- **What to produce**
Return verbatim all lines from the first one in the records to the line with "x * y ^ (3:ℕ) + (4", both ends kept.

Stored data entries
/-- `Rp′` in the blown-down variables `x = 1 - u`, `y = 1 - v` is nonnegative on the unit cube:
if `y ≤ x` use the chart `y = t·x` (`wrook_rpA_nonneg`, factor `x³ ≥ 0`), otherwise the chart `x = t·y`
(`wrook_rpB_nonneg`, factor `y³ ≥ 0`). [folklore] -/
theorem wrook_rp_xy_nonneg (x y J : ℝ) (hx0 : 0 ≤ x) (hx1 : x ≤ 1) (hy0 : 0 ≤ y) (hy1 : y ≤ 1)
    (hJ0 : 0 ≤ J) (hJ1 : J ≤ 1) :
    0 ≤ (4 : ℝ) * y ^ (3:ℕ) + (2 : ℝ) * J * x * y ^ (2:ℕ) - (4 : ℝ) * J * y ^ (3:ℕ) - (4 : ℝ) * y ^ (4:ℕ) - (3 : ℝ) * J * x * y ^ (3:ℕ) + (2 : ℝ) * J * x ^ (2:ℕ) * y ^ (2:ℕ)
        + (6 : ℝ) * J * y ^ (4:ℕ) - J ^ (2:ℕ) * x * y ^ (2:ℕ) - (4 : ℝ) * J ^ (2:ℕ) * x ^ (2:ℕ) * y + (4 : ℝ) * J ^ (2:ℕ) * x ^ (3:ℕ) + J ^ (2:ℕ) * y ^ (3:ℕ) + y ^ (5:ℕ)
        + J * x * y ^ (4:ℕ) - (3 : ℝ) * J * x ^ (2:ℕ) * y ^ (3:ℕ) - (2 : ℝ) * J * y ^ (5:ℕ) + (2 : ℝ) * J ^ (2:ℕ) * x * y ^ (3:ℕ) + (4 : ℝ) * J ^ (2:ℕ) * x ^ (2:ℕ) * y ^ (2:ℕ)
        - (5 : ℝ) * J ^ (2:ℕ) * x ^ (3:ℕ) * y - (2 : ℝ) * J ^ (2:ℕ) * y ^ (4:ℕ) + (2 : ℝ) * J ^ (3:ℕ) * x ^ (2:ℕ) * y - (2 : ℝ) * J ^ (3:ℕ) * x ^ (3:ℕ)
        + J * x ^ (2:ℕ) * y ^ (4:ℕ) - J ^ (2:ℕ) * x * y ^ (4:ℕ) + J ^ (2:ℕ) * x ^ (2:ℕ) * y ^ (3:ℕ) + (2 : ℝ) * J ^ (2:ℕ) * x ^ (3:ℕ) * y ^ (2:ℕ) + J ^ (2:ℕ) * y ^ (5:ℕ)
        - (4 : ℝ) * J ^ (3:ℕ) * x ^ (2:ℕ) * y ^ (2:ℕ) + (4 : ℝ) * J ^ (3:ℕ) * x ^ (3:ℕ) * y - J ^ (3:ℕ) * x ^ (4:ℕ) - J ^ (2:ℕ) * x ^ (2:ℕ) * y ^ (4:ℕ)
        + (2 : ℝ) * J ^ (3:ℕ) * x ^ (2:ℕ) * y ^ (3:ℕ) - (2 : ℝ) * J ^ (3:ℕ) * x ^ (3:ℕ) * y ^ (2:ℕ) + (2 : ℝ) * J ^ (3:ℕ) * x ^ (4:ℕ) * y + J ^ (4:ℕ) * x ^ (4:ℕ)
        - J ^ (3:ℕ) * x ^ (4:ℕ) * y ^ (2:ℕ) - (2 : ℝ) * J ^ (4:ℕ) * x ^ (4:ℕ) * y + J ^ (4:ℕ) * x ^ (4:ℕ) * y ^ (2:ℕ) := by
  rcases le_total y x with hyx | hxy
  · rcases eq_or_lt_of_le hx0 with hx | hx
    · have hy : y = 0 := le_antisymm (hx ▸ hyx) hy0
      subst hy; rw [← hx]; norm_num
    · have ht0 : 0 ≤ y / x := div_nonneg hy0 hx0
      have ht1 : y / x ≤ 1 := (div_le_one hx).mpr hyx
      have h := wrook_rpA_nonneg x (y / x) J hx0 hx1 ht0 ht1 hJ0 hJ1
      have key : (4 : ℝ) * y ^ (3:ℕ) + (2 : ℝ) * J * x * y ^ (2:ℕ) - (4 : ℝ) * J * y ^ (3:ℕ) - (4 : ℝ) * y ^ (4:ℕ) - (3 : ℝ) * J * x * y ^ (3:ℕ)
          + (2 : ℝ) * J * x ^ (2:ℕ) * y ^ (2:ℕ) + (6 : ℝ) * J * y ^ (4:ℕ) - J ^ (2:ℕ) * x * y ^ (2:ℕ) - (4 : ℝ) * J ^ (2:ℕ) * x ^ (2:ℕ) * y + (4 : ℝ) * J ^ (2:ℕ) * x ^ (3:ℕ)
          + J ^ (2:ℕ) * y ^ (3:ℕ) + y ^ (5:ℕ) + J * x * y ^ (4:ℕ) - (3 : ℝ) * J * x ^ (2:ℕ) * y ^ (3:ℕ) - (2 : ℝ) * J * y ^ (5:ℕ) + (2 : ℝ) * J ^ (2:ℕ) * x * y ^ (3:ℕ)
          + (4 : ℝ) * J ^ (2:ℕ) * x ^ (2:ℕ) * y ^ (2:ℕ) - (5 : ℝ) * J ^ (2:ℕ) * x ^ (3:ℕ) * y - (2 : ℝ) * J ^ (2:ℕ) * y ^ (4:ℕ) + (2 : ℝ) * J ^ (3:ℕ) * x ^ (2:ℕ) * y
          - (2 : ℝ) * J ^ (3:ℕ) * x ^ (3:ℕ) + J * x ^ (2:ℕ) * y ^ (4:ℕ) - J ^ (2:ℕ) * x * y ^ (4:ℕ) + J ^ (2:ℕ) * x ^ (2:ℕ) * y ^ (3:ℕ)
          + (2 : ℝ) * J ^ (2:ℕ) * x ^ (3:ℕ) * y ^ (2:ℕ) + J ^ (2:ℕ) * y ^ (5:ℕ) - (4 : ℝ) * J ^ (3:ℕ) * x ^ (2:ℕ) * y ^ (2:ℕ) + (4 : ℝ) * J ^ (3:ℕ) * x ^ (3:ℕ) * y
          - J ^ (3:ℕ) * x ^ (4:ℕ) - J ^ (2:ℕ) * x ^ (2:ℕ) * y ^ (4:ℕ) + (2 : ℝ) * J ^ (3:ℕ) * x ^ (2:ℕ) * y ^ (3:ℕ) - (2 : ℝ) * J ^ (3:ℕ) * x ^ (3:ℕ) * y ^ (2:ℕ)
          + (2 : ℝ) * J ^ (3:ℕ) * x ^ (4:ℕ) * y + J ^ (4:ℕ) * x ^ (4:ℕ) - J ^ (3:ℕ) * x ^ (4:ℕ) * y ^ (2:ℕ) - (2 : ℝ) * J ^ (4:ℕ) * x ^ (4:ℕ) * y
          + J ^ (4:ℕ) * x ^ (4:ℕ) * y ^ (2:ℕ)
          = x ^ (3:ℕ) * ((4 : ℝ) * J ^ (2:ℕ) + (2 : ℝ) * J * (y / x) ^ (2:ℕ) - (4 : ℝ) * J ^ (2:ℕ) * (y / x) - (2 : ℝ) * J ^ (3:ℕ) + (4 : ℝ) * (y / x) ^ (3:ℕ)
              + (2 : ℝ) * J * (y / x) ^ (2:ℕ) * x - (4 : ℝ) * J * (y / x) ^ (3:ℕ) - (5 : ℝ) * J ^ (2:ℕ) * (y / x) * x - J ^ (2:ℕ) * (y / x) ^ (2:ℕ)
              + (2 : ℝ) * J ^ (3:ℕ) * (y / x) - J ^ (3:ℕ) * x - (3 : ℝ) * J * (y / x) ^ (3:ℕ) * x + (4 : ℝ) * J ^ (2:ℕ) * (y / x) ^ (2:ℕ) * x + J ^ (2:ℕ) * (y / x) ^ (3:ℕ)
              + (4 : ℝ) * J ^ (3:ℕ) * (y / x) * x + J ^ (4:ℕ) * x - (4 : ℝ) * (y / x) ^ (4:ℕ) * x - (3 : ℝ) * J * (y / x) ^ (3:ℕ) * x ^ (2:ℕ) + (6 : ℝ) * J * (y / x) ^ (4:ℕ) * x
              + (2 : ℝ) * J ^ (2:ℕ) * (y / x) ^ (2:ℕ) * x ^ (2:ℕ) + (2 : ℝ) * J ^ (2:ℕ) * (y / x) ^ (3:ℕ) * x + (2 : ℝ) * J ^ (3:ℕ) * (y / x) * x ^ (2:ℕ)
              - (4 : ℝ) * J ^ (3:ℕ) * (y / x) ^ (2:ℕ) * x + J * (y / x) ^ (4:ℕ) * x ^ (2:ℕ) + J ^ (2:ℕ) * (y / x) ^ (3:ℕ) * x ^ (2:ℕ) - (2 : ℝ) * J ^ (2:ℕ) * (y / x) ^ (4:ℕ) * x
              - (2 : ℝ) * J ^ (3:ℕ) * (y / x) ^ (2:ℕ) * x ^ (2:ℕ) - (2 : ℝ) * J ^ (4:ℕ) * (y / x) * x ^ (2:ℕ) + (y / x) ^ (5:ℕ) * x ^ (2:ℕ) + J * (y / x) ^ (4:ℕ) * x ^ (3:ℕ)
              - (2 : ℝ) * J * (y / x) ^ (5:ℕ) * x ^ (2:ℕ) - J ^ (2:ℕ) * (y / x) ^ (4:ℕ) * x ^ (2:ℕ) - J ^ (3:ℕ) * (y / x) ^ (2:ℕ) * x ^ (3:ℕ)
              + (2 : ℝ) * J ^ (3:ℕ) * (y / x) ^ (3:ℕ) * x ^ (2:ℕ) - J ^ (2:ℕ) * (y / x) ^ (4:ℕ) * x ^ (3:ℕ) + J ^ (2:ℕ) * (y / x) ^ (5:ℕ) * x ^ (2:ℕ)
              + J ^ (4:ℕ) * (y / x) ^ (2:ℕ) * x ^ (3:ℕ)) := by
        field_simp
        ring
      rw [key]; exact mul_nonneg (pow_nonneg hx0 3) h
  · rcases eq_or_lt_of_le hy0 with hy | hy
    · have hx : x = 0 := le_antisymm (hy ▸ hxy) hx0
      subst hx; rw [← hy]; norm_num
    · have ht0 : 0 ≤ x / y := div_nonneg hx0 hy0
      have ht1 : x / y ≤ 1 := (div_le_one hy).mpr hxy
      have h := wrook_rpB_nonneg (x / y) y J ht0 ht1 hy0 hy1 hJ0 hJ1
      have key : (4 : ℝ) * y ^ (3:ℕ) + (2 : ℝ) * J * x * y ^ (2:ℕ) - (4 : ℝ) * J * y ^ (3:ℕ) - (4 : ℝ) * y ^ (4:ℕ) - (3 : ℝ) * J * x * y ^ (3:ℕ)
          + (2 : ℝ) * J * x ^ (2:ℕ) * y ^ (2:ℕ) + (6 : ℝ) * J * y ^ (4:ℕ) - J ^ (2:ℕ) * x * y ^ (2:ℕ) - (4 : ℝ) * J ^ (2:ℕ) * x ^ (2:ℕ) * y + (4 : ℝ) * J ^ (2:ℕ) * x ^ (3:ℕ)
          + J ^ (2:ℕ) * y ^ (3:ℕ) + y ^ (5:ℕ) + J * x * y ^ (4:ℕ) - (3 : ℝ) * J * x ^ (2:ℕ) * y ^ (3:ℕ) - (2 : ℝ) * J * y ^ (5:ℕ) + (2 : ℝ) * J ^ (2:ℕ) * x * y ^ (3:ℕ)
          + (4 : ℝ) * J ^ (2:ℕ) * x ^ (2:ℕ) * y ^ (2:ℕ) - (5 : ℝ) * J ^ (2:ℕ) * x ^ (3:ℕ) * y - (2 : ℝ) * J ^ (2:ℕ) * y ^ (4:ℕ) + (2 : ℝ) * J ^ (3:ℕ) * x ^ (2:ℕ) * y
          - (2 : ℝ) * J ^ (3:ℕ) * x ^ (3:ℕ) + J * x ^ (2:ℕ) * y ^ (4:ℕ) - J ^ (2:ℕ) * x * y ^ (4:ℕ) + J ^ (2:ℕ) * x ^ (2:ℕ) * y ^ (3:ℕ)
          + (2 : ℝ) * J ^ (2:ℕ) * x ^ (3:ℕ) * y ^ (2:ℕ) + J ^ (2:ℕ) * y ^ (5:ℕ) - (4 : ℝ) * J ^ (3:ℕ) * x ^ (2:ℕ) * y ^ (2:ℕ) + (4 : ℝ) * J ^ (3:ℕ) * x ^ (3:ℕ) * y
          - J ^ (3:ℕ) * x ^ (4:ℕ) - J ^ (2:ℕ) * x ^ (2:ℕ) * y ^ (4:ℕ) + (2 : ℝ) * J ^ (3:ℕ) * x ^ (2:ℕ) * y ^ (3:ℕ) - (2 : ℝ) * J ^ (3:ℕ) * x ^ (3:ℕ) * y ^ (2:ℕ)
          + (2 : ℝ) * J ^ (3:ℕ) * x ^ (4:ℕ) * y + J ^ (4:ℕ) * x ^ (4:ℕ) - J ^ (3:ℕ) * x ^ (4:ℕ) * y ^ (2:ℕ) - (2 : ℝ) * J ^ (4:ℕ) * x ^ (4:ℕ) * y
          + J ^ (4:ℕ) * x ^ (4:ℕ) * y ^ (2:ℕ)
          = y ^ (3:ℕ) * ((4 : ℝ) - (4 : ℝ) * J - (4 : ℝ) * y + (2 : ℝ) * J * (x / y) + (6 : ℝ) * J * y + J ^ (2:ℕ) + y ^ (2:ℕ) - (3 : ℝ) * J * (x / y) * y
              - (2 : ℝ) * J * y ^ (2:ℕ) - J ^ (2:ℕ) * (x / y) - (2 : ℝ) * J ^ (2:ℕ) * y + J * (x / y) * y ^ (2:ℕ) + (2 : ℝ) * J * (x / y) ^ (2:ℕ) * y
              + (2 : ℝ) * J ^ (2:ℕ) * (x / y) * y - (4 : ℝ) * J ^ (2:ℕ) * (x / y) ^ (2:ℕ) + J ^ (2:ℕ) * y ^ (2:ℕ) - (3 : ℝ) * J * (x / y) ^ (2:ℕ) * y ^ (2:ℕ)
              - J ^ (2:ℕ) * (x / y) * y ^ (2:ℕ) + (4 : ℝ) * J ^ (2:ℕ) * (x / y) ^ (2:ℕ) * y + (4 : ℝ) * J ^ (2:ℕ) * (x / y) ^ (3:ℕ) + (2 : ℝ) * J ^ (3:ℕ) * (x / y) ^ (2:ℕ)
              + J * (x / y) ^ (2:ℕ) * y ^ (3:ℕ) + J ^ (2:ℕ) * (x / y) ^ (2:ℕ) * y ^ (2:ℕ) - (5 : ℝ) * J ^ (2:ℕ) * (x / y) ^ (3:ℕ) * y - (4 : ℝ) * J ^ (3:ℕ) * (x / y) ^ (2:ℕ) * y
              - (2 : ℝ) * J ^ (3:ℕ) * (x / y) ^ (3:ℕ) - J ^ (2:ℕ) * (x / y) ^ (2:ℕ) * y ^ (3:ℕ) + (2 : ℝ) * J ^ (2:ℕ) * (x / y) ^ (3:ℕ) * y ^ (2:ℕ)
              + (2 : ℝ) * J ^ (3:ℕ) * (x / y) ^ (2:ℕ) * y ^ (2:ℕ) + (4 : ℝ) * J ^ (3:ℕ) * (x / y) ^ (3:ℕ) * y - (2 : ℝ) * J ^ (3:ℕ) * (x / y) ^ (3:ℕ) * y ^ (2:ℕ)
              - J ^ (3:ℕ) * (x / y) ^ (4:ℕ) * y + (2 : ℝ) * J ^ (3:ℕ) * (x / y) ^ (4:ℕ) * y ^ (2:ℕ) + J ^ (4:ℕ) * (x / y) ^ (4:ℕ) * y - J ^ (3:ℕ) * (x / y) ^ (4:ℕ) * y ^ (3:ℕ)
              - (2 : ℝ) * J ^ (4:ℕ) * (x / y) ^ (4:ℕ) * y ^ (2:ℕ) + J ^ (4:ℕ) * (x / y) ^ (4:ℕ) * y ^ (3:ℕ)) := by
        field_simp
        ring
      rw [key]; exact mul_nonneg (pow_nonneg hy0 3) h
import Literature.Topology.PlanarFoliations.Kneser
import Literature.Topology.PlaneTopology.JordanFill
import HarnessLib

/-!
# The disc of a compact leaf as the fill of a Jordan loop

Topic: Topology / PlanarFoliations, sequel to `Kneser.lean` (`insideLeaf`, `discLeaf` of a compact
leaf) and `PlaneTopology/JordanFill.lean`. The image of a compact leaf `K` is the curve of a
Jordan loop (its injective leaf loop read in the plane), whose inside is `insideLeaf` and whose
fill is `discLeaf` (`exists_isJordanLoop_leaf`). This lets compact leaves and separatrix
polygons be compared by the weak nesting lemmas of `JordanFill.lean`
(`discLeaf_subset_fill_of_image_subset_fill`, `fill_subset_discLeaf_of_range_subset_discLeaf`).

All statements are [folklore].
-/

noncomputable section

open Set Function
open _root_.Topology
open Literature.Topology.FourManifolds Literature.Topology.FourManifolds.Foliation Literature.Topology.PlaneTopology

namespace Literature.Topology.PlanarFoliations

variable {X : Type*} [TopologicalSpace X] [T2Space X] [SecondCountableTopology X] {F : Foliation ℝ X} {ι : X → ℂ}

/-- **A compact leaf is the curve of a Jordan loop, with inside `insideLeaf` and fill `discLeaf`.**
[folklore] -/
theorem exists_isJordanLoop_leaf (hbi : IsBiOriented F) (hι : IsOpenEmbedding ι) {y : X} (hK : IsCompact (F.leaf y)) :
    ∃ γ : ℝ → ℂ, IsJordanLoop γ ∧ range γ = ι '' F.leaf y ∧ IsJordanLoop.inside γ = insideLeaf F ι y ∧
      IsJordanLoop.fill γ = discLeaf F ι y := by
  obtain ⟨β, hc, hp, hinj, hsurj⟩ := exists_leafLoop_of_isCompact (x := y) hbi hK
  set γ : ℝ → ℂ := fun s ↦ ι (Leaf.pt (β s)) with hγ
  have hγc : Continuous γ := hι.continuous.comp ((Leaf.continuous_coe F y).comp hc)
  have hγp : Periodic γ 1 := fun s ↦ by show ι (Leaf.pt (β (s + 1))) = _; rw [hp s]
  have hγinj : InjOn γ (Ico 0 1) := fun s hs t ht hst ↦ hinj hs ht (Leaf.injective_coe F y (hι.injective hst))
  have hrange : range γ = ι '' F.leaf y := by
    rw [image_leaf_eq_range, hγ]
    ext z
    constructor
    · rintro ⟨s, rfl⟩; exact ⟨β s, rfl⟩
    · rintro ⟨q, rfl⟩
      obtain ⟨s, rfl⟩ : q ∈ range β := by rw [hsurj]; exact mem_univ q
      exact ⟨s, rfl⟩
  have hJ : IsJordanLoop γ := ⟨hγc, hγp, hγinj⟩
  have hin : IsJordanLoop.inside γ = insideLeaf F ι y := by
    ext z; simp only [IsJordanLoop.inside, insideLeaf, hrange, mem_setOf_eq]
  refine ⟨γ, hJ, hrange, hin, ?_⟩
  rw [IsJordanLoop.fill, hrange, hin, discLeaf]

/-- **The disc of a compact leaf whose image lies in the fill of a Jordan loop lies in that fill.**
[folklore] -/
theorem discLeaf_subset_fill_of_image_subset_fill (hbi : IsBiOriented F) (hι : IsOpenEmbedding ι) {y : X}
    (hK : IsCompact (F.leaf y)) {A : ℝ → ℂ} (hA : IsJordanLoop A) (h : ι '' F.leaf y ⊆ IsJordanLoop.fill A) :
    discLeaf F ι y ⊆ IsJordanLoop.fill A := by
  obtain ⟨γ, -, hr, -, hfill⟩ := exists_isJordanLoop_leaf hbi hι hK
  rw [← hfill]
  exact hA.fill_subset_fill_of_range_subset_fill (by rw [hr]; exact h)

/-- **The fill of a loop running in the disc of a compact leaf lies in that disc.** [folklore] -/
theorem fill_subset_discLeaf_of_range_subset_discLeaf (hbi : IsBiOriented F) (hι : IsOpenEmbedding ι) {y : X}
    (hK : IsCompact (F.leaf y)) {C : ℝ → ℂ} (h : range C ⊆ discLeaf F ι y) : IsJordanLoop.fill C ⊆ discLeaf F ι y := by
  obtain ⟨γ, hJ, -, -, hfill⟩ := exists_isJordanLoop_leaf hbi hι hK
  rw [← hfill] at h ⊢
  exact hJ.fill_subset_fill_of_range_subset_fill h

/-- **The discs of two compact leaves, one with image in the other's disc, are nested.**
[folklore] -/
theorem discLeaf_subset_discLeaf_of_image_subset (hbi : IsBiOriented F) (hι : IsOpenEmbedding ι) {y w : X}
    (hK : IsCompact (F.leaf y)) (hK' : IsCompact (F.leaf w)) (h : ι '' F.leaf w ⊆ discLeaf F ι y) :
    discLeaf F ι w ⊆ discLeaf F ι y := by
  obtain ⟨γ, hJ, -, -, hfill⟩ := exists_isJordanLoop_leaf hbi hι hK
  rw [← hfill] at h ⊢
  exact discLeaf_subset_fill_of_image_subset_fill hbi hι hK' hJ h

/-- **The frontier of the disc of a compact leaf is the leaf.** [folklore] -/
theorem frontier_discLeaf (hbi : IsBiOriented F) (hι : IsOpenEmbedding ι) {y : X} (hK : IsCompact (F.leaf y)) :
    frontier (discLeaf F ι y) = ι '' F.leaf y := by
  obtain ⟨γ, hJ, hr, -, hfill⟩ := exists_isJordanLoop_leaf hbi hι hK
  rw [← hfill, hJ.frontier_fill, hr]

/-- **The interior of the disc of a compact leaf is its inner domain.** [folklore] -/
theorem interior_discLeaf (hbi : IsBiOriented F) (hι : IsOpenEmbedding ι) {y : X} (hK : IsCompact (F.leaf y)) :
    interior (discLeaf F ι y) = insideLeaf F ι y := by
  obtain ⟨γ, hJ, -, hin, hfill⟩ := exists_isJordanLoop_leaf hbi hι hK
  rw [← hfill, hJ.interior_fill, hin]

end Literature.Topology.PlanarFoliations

- **Finished task**
/-- `Rp′` in the blown-down variables `x = 1 - u`, `y = 1 - v` is nonnegative on the unit cube:
if `y ≤ x` use the chart `y = t·x` (`wrook_rpA_nonneg`, factor `x³ ≥ 0`), otherwise the chart `x = t·y`
(`wrook_rpB_nonneg`, factor `y³ ≥ 0`). [folklore] -/
theorem wrook_rp_xy_nonneg (x y J : ℝ) (hx0 : 0 ≤ x) (hx1 : x ≤ 1) (hy0 : 0 ≤ y) (hy1 : y ≤ 1)
    (hJ0 : 0 ≤ J) (hJ1 : J ≤ 1) :
    0 ≤ (4 : ℝ) * y ^ (3:ℕ) + (2 : ℝ) * J * x * y ^ (2:ℕ) - (4 : ℝ) * J * y ^ (3:ℕ) - (4 : ℝ) * y ^ (4:ℕ) - (3 : ℝ) * J * x * y ^ (3:ℕ) + (2 : ℝ) * J * x ^ (2:ℕ) * y ^ (2:ℕ)
        + (6 : ℝ) * J * y ^ (4:ℕ) - J ^ (2:ℕ) * x * y ^ (2:ℕ) - (4 : ℝ) * J ^ (2:ℕ) * x ^ (2:ℕ) * y + (4 : ℝ) * J ^ (2:ℕ) * x ^ (3:ℕ) + J ^ (2:ℕ) * y ^ (3:ℕ) + y ^ (5:ℕ)
        + J * x * y ^ (4:ℕ) - (3 : ℝ) * J * x ^ (2:ℕ) * y ^ (3:ℕ) - (2 : ℝ) * J * y ^ (5:ℕ) + (2 : ℝ) * J ^ (2:ℕ) * x * y ^ (3:ℕ) + (4 : ℝ) * J ^ (2:ℕ) * x ^ (2:ℕ) * y ^ (2:ℕ)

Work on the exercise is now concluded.